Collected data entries
——————

import Mathlib.LinearAlgebra.Pi
import Mathlib.Logic.Equiv.Fin.Rotate
import Mathlib.Data.Real.Basic
import HarnessLib

/-!
# Stub N2 `stub_cyclicInvariant_eq_zero` for crux `MoebiusLimitExists`
(stmt-CriticalPhenomena-1344), line `Sketch` v20
(lead prover-line-stmt-CriticalPhenomena-1344-c20-0; THEOREM-ONLY, `--supports stmt-CriticalPhenomena-1344`)

**Averaging over a transitive group (pure linear algebra).**  A linear functional `ℓ` on `ℝⁿ = Fin n → ℝ`
that is invariant under the cyclic relabelling of coordinates `h ↦ h ∘ finRotate n` and vanishes on the
constant vector `(1, …, 1)` vanishes identically.

Proof: for `n = 0` the domain is a singleton, so every `h` is the constant vector.  For `n = m + 1` put
`c i := ℓ eᵢ` with `eᵢ = fun j => if i = j then 1 else 0` the standard basis; since
`e_{i+1} ∘ finRotate (m+1) = eᵢ` (`finRotate_apply : finRotate (m+1) j = j + 1`), invariance gives
`c i = c (i + 1)`, hence `c i = c 0` for all `i` (`Fin.induction`).  Expanding in the basis
(`LinearMap.pi_apply_eq_sum_univ`), `0 = ℓ (1, …, 1) = ∑ i, c i = (m + 1) · c 0`, so `c 0 = 0`, all `c i = 0`,
and `ℓ h = ∑ i, h i • c i = 0`.  Mathlib only; no definitions are introduced.
-/

namespace Summit.CriticalPhenomena.Ising3DConformalLimit.MoebiusLimitExistsSketchV20

/-- **Stub N2 — a cyclically invariant linear functional on `ℝⁿ` killing `(1, …, 1)` is zero.**  If
`ℓ : (Fin n → ℝ) →ₗ[ℝ] ℝ` satisfies `ℓ (h ∘ finRotate n) = ℓ h` for all `h` and `ℓ (fun _ => 1) = 0`, then
`ℓ = 0`: its values `c i` on the standard basis vectors satisfy `c i = c (i + 1)` by invariance, so they are
all equal to `c 0`, and their sum `(n : ℝ) * c 0` is `ℓ (1, …, 1) = 0`; hence every `c i` vanishes and so does
`ℓ h = ∑ i, h i • c i` (for `n = 0` the domain is a singleton). [folklore] -/
theorem stub_cyclicInvariant_eq_zero : ∀ (n : ℕ) (ℓ : (Fin n → ℝ) →ₗ[ℝ] ℝ),
    (∀ h : Fin n → ℝ, ℓ (h ∘ finRotate n) = ℓ h) → ℓ (fun _ => 1) = 0 → ∀ h : Fin n → ℝ, ℓ h = 0 := by
  intro n ℓ hrot hone h
  cases n with
  | zero =>
    rw [Subsingleton.elim h fun _ => 1]
    exact hone
  | succ m =>
    -- values of `ℓ` on the standard basis
    obtain ⟨c, hc⟩ : ∃ c : Fin (m + 1) → ℝ, ∀ i, ℓ (fun j => if i = j then (1:ℝ) else 0) = c i :=
      ⟨_, fun _ => rfl⟩
    -- invariance under the cyclic shift: `c i = c (i + 1)`
    have hstep : ∀ i, c i = c (i + 1) := by
      intro i
      have hfun : ((fun j => if i + 1 = j then (1:ℝ) else 0) ∘ ⇑(finRotate (m + 1))) =
          fun j => if i = j then (1:ℝ) else 0 := by
        funext j
        simp only [Function.comp_apply, finRotate_apply, add_left_inj]
      have := hrot fun j => if i + 1 = j then (1:ℝ) else 0
      rwa [hfun, hc, hc] at this
    -- transitivity: every index is reached from `0`
    have hall : ∀ i, c i = c 0 := by
      intro i
      induction i using Fin.induction with
      | zero => rfl
      | succ k ih => rw [← Fin.coeSucc_eq_succ, ← hstep, ih]
    -- the free zero `ℓ (1, …, 1) = 0` reads `(m + 1) * c 0 = 0`
    have hsum : ((m + 1 : ℕ) : ℝ) * c 0 = 0 := by
      calc ((m + 1 : ℕ) : ℝ) * c 0 = ∑ i : Fin (m + 1), c i := by
            rw [Finset.sum_congr rfl fun i _ => hall i, Finset.sum_const, Finset.card_univ,
              Fintype.card_fin, nsmul_eq_mul]
        _ = ℓ fun _ => 1 := by
            rw [LinearMap.pi_apply_eq_sum_univ]
            exact Finset.sum_congr rfl fun i _ => by simp only [one_smul, hc]
        _ = 0 := hone
    have hc0 : c 0 = 0 := (mul_eq_zero.mp hsum).resolve_left (Nat.cast_ne_zero.mpr (Nat.succ_ne_zero m))
    -- conclusion: expand `h` in the standard basis
    rw [LinearMap.pi_apply_eq_sum_univ]
    exact Finset.sum_eq_zero fun i _ => by rw [hc, hall, hc0, smul_zero]

end Summit.CriticalPhenomena.Ising3DConformalLimit.MoebiusLimitExistsSketchV20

——————

Your answer should be one number: the count of lines in the data above that include the word "hrot".

2